Suppose that you have a response from 100 people based on your line-up from (g) and 76 correctly identified the data plot. What is the \(p\)-value from this visual inference?
Solution
We suppose that each person has the same ability to identify the data plot. If we let \(X\) be the number of people who correctly identified the data plot in the lineup, then \(X \sim B(100, p)\). The visual inference \(p\)-value is calculated from testing the hypotheses \(H_0: p = 0.05\) vs \(H_1: p \neq 0.05\), and so is \(P(X\geq 76) \approx 0\). The visual inference \(p\)-value is very small so there is strong evidence to believe that the structure in the data deviates away from the null distribution!
1-pbinom(75, 100, 0.05)
[1] 0
Now consider the plot below. Use the same null data in (g) to construct a lineup based on below visual statistic. Suppose we had 28 people out of 100 who correctly identified the data plot in this lineup. What is the difference in power of visual statistic in (f) and this one?
Warning in decrypt("h8RX 5IvI ne TAynvnAe YL"): NAs introduced by coercion
[1] "tlqA XUMU Fv xBKFMFBv NA"
The estimated power of visual statistic in (f) is 76% and for the barplot is 26%. So the difference in power is 50%.
Exercise 2: Social media marketing
The data marketing in the datarium R-package contains information on sales with advertising budget for three advertising media (youtube, facebook and newspaper). This advertising experiment was repeated 200 times to study the impact of the advertisting media on sales.
data(marketing, package ="datarium")
Study the pairs plot. Which of the advertising medium do you think affects the sales?
Solution
GGally::ggpairs(marketing)
The pairs plot suggest that advertising on youtube is highly correlated with the sales and advertising on facebook is moderately correlated with the sales. Newspaper advertisement does not appear to be correlated highly with the sales.

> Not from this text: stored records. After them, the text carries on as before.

import Summits.Ventures.AbcSig.Rows.Bridge
import Summits.Ventures.AbcSig.Rows.C2aL29A7
import Summits.Ventures.AbcSig.Rows.C2aL29A7AB

/-!
# Venture AbcSig — CELL `C2aL29A7`: the census statement `Rows.C2aCellRed 29 (fun a => 7 ≤ a) ∅` from the two row theorems

HONEST FRAMING. COMPUTATION cell `pub-abcsig`; CONDITIONAL theorem; no claim on ABC or any summit. Hypotheses exactly as
in `Rows/C2aL29A7.lean` and `Rows/C2aL29A7AB.lean`: `BS04Package` (CITED), `DataComplete …` (COMPUTED level files), and the
rows' per-orbit exclusions for BOTH family predicates (`famB`, `famAB`) as universally quantified hypotheses (CITED: the census
row's certificates). Conclusion = p1's census predicate (`Rows/Statements.lean`), all four coprime coefficient
distributions `A·B = 2^a·29^m`, reduced exponents `a < n`, `m < n` (RULING H1). GENERATED by p-lean g2 gen/make_rows.py
(after plean/make_cell_bridges.py).
-/

namespace Summit.Ventures.AbcSig

/-- Cell `C2aL29A7`: `Rows.C2aCellRed 29 (fun a => 7 ≤ a) ∅` under the rows' hypotheses. -/
theorem cell_C2aL29A7 (M : NewformModel) (hP : M.BS04Package)
    (hD58 : M.DataComplete 58 level58Orbits) :
    Rows.C2aCellRed 29 (fun a => 7 ≤ a) ∅ :=
  C2aCellRed_of_rows 29 (by norm_num) (by norm_num) _ _
    (fun n hn h11 hnℓ _ a m ha han hm hmn x y z h1 h2 =>
      row_C2aL29A7 M hP hD58 n hn h11 hnℓ a m ha hm han hmn x y z h1 h2)
    (fun n hn h11 hnℓ _ a m ha han hm hmn x y z h1 h2 =>
      row_C2aL29A7AB M hP hD58 n hn h11 hnℓ a m ha hm han hmn x y z h1 h2)

end Summit.Ventures.AbcSig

Construct a coplot for sales vs advertising budget for facebook conditioned on advertising budget for youtube and newspaper. (You may like to make the intervals non-overlapping to make it easier to plot in ggplot). What do you see in the plot?
The newspaper does not seem to have much affect on the sales however it is noticeable that sales is linearly related to advertisement budget for facebook conditioned on youtube.

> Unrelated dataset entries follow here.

import Summits.Ventures.QEC.CircuitDistance.SchedValueBB144o345
import Summits.Ventures.QEC.CircuitDistance.PortBB144ValueStd
import HarnessLib

/-!
# Q4 corollary: CNOT order #204 (print's order as written) versus order #345 of `[[144,12,12]]` — `10` versus `11` at every `N_c ≥ 1`
# (venture QEC, experiment cell CDX, L11; corollary clause of the Q4 row T-109; seat qec-cdx-type-2 (g1 staged, g2 typed))

Composition, in the semantics of record (`SyndromeCycle` / `SMSchedule`: same qubits, same CNOT set per check, same fault, detector and
logical-error semantics; the two orders differ only in the time order of the 12 CNOT layers), of the two landed std words:
* `bb144_circuitDistance_eq_ten_std` (T-106, `PortBB144ValueStd`): `d_circ = 10` for print's CNOT order as written (`bb144SM`,
  `SyndromeCycle.cycleEvents`; as a schedule, `sched204 = orders936.json[204]`, bridged by the anchor `circuitDistanceₛ_sched204_bb144`);
* `sched345_circuitDistance_eq_eleven` (T-109, `SchedValueBB144o345`): `d_circ = 11` for order #345.
Internal sentence (director R180 (7), fixed): «in the semantics of record, re-timing the `[[144,12,12]]` syndrome circuit from print's CNOT
order as written (`d_circ = 10`, T-106) to order #345 (numbering ours) raises the certified circuit distance to `11`».  RIDER L (positional
labelling of record); EXT rider: variant numbering ours (`orders936.json`, criterion O1); identification of #345 with a printed variant OPEN
(acq-14097).  This compares two of OUR certified orders; it is not a comparison against any printed claim, and nothing here is a threshold
or a decoding statement.
-/

namespace Summit.Ventures.QEC.CircuitDistance

open Literature.InformationTheory.QuantumCodes

/-- **Orders #204 and #345 side by side (ₛ-form)**: `d_circ(sched204) = 10` and `d_circ(sched345) = 11` at every `N_c ≥ 1`. -/
theorem sched204_ten_and_sched345_eleven :
    ∀ Nc : ℕ, 1 ≤ Nc → circuitDistanceₛ sched204 bb144SM Nc = 10 ∧ circuitDistanceₛ sched345 bb144SM Nc = 11 := fun Nc hNc =>
  ⟨(circuitDistanceₛ_sched204_bb144 Nc).trans (bb144_circuitDistance_eq_ten_std Nc hNc), sched345_circuitDistance_eq_eleven Nc hNc⟩

/-- ★ **Order #345 versus print's order as written**: for every `N_c ≥ 1` the certified circuit distance of `[[144,12,12]]` under CNOT
order #345 (`circuitDistanceₛ sched345`) exceeds the one of the circuit as written (`circuitDistance bb144SM`): `10 < 11`. -/
theorem sched345_circuitDistance_gt_sched204 :
    ∀ Nc : ℕ, 1 ≤ Nc → circuitDistance bb144SM Nc < circuitDistanceₛ sched345 bb144SM Nc := fun Nc hNc => by
  rw [bb144_circuitDistance_eq_ten_std Nc hNc, sched345_circuitDistance_eq_eleven Nc hNc]; norm_num

/-- The same comparison with both sides in the schedule-parametrised form: `circuitDistanceₛ sched204 < circuitDistanceₛ sched345` at
every `N_c ≥ 1` (one rewrite by the anchor `circuitDistanceₛ_sched204_bb144`). -/
theorem sched204_circuitDistanceₛ_lt_sched345 :
    ∀ Nc : ℕ, 1 ≤ Nc → circuitDistanceₛ sched204 bb144SM Nc < circuitDistanceₛ sched345 bb144SM Nc := fun Nc hNc => by
  rw [circuitDistanceₛ_sched204_bb144]; exact sched345_circuitDistance_gt_sched204 Nc hNc

/-- Instance `N_c = 1`: `(10, 11)`. -/
example : circuitDistanceₛ sched204 bb144SM 1 = 10 ∧ circuitDistanceₛ sched345 bb144SM 1 = 11 :=
  sched204_ten_and_sched345_eleven 1 le_rfl

end Summit.Ventures.QEC.CircuitDistance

Now construct a coplot for sales vs advertising budget for facebook conditioned on advertising budget for youtube alone. Superimpose a linear model on each facet. Is there an interval where the linear model is not a good fit?

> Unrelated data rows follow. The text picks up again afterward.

import Mathlib.Topology.Instances.Shrink
import Literature.Topology.FourManifolds.SmoothPoincareLowDim
import Literature.Topology.FourManifolds.HCobordism
import Literature.Topology.FourManifolds.HCobordantOfDiffeomorph
import Literature.Topology.FourManifolds.HomotopySpheresGroup
import Literature.Topology.FourManifolds.SmoothOrientationProofs
import Literature.Topology.FourManifolds.GluckTwistMeridian
import Literature.Topology.FourManifolds.ManifoldULift
import HarnessLib

/-!
# spc4.S32 in the language of `Θₙ`: the smooth Poincaré conjecture in dimensions `1, 2, 3, 5, 6, 12, 56, 61` from its leaves

Topic `Literature/Topology/FourManifolds`, sibling of `SPC4Wave0.lean` (the named fact
`Literature.Topology.FourManifolds.nonemptyDiffeomorphSphere_of_mem`, spc4.S32: every Hausdorff
second countable smooth `n`-manifold homotopy equivalent to `𝕊ⁿ` is diffeomorphic to `𝕊ⁿ` for
`n ∈ {1, 2, 3, 5, 6, 12, 56, 61}`) and of `SmoothPoincareLowDim.lean` (its leaves in dimensions
`1, 2, 3`). spc4.S32 is an omnibus of eight theorems with five different sources; this file makes
its trust base explicit and **proves** the assembly, WITHOUT introducing any new named fact:

* dimension `1`: classification of curves (`nonemptyDiffeomorphSphere_one`, `SmoothPoincareLowDim.lean`;
  Milnor, *Topology from the differentiable viewpoint*, Appendix);
* dimension `2`: classification of surfaces (`nonemptyDiffeomorphSphere_two`; Kervaire–Milnor p. 507,
  Hirsch Ch. 9 Thm. 3.5);
* dimension `3`: Perelman (`nonempty_diffeomorph_sphere_three`, spc4.S31; Morgan–Tian 2007, Cor. 0.2 (a));
* dimensions `5, 6, 12, 56, 61`: `Θₙ = 0`, i.e. every homotopy `n`-sphere is h-cobordant to `Sⁿ`
  — Kervaire–Milnor, *Groups of homotopy spheres I*, Ann. of Math. 77 (1963), table p. 504
  (`|Θ₅| = |Θ₆| = |Θ₁₂| = 1`), printed with proofs in Kosinski, *Differential Manifolds* (1993),
  Ch. X §6: "`θ⁴ = θ⁵ = 0`" (p. 217), "`θ⁸ = 𝐙₂, θ¹² = 0, θ¹⁶ = 𝐙₂`" (p. 218), "`θ⁶ = 0, θ¹³ = 𝐙₃,
  θ¹⁴ = 𝐙₂`" (p. 219); Isaksen, *Stable stems*, Mem. AMS 262 (2019) for dimension `56`, as recorded
  in Wang–Xu, Thm. 1.14: "(Isaksen) The sphere `S⁵⁶` has a unique smooth structure"; Wang–Xu, Ann. of
  Math. 186 (2017), Thm. 1.9: "The 2-primary `π₆₁ = 0`, and therefore the sphere `S⁶¹` has a unique
  smooth structure" (arXiv:1601.02184 numbering; Cor. 1.15 there: "For `5 ≤ n ≤ 61`, the only
  dimensions that `Sⁿ` has a unique smooth structure are `n = 5, 6, 12, 56` and `61`"; likewise
  Isaksen–Wang–Xu, *More stable stems*, arXiv:2001.04511, p. 8: "Uniqueness in dimensions 5, 6 and
  12 was known to Kervaire and Milnor. Uniqueness in dimension 56 is due to [Isaksen], and
  uniqueness in dimension 61 is due to [Wang–Xu]") — TOGETHER WITH Smale's h-cobordism theorem
  (`nonempty_diffeomorph_of_isHCobordant_of_five_le`, spc4.S15, `HCobordism.lean`), by which `Θₙ`
  "can be identified for `m ≥ 5` with the group of smooth structures on the topological
  `m`-spheres" (Kosinski VIII (5.5)–(5.6), pp. 159–160; Wang–Xu Thm. 1.7: "The group `Θₙ` classifies the
  differential structures on `Sⁿ` for `n ≥ 5`"; Kervaire–Milnor §1).

## Main statements (all proved)

* `nonemptyDiffeomorphSphere_of_univ_zero`, `nonemptyDiffeomorphSphere_univ_zero_of`,
  `nonemptyDiffeomorphSphere_of_mem_univ_iff` — **universe invariance**: the smooth Poincaré
  statement in dimension `n` for all `M : Type` is equivalent to the one for all `M : Type u`
  (Hausdorff second countable spaces are small; `C^∞` structures are transported along
  `Shrink.homeomorph`, resp. lifted to `ULift`).
* `forall_nonemptyDiffeomorphSphere_iff_subsingleton` — for `n ≥ 2`, **the smooth Poincaré
  conjecture in dimension `n` holds iff `Θₙ = HomotopySphereClass n` (oriented homotopy `n`-spheres
  modulo orientation-preserving diffeomorphism, `HomotopySpheres.lean`) is a point**: a smooth
  manifold `≃ₕ 𝕊ⁿ` is compact (`compactSpace_of_homotopyEquiv_sphere`), simply connected and hence
  orientable (`isOrientable_of_simplyConnectedSpace_holds`, Lee Thm. 15.43), so it is the carrier of
  a homotopy sphere, whose class equals `[𝕊ⁿ, o₀]`; conversely `subsingleton_of_nonempty_diffeomorph_sphere`.
* `forall_nonemptyDiffeomorphSphere_of_isHCobordant_sphere`,
  `isHCobordant_sphere_of_forall_nonemptyDiffeomorphSphere` — for `n ≥ 5` and GIVEN spc4.S15, the
  dimension-`n` statement is equivalent to Kervaire–Milnor's **`Θₙ = 0` in h-cobordism form**:
  every closed smooth `n`-manifold `≃ₕ 𝕊ⁿ` is h-cobordant (`Literature.Topology.FourManifolds.IsHCobordant`)
  to `𝕊ⁿ` (Kervaire–Milnor p. 505).
* `nonemptyDiffeomorphSphere_of_mem_of_leaves` — **spc4.S32 (every universe) from its leaves**:
  dimensions `1, 2` (`nonemptyDiffeomorphSphere_one/two`), `3` (spc4.S31), `Θₙ = 0` in h-cobordism
  form for `n ∈ {5, 6, 12, 56, 61}` (hypothesis `hΘ`, the five cited computations) and spc4.S15.
* `nonemptyDiffeomorphSphere_of_mem_iff_subsingleton` — **spc4.S32 ⟺ (dimension `1`) ∧
  (`Θₙ` is a point for `n ∈ {2, 3, 5, 6, 12, 56, 61}`)**, unconditionally.

## Not here

No named fact is introduced (D-0026): the five computations `Θ₅ = Θ₆ = Θ₁₂ = 0` (Kervaire–Milnor),
`Θ₅₆ = 0` (Isaksen), `Θ₆₁ = 0` (Wang–Xu) enter as the explicit hypothesis `hΘ`; their proofs
(surgery below the middle dimension, the `J`-homomorphism, the Adams spectral sequence through
the `61`-stem) are far beyond the tree. The discharge `nonemptyDiffeomorphSphere_of_mem_holds`
therefore remains open; its exact residue is displayed by `nonemptyDiffeomorphSphere_of_mem_iff_subsingleton`.
Dimension `1` is kept in the spc4.S32 shape (not `Θ₁`) because packaging a curve as an oriented
homotopy sphere needs the orientability of `1`-manifolds, which the tree does not have
(`OneManifoldCircle.lean` classifies ORIENTED compact curves; accordingly `Θ₁ = 0` itself is
already the theorem `HomotopySphereClass.subsingleton_one` of `HomotopySpheresGroupDimOne.lean`,
while `nonemptyDiffeomorphSphere_one` remains a named fact).

## References

* M. Kervaire, J. Milnor, *Groups of homotopy spheres I*, Ann. of Math. (2) 77 (1963), 504–537:
  table p. 504, §1, §2 p. 507 (not held; page loci as recorded in `HomotopySpheres.lean`,
  `HCobordism.lean`). [KervaireMilnorAnnals1963]
* A. A. Kosinski, *Differential Manifolds*, Pure Appl. Math. 138, Academic Press (1993), VIII
  (5.5)–(5.6) pp. 159–160, X §6 pp. 217–219 (held; PDF pp. 127, 175–177). [Kosinski1993]
* G. Wang, Z. Xu, *The triviality of the 61-stem in the stable homotopy groups of spheres*, Ann. of
  Math. (2) 186 (2017), 501–580; arXiv:1601.02184, Thms. 1.3, 1.7, 1.9, 1.14, Cor. 1.13, 1.15,
  Conj. 1.17. [WangXu2017]
* D. C. Isaksen, *Stable stems*, Mem. Amer. Math. Soc. 262 (2019), no. 1269; arXiv:1407.8418. [Isaksen2019]
* S. Smale, *On the structure of manifolds*, Amer. J. Math. 84 (1962), Thm. 1.1, Cor. 1.3. [Smale1962]
* J. Milnor, *Lectures on the h-cobordism theorem* (1965), Thm. 9.1. [MilnorHCobordism1965]
* J. Morgan, G. Tian, *Ricci flow and the Poincaré conjecture* (2007), Cor. 0.2 (a). [MorganTian2007]
* J. M. Lee, *Introduction to Smooth Manifolds*, 2nd ed. (2013), Thm. 15.43. [LeeSmoothManifolds2013]
-/

noncomputable section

There is a noticeably higher variability along the line in the above plot where advertisement budget for youtube is less than $90,000. There appears to be a linear relationship between facebook and sales (conditioned on advertisement budget on youtube), however the fitted lines all appear to have different slopes.
Consider the following interaction model (which has the same symbolic model formulae as sales ~ facebook*youtube) for data where the advertising budget for youtube is at least $90,000. Construct a QQ-plot of the residuals. Do you think the errors are normally distributed? Construct a lineup for the QQ-plot assuming that the null distribution is Normally distributed with mean zero and variance as estimated from the model fit.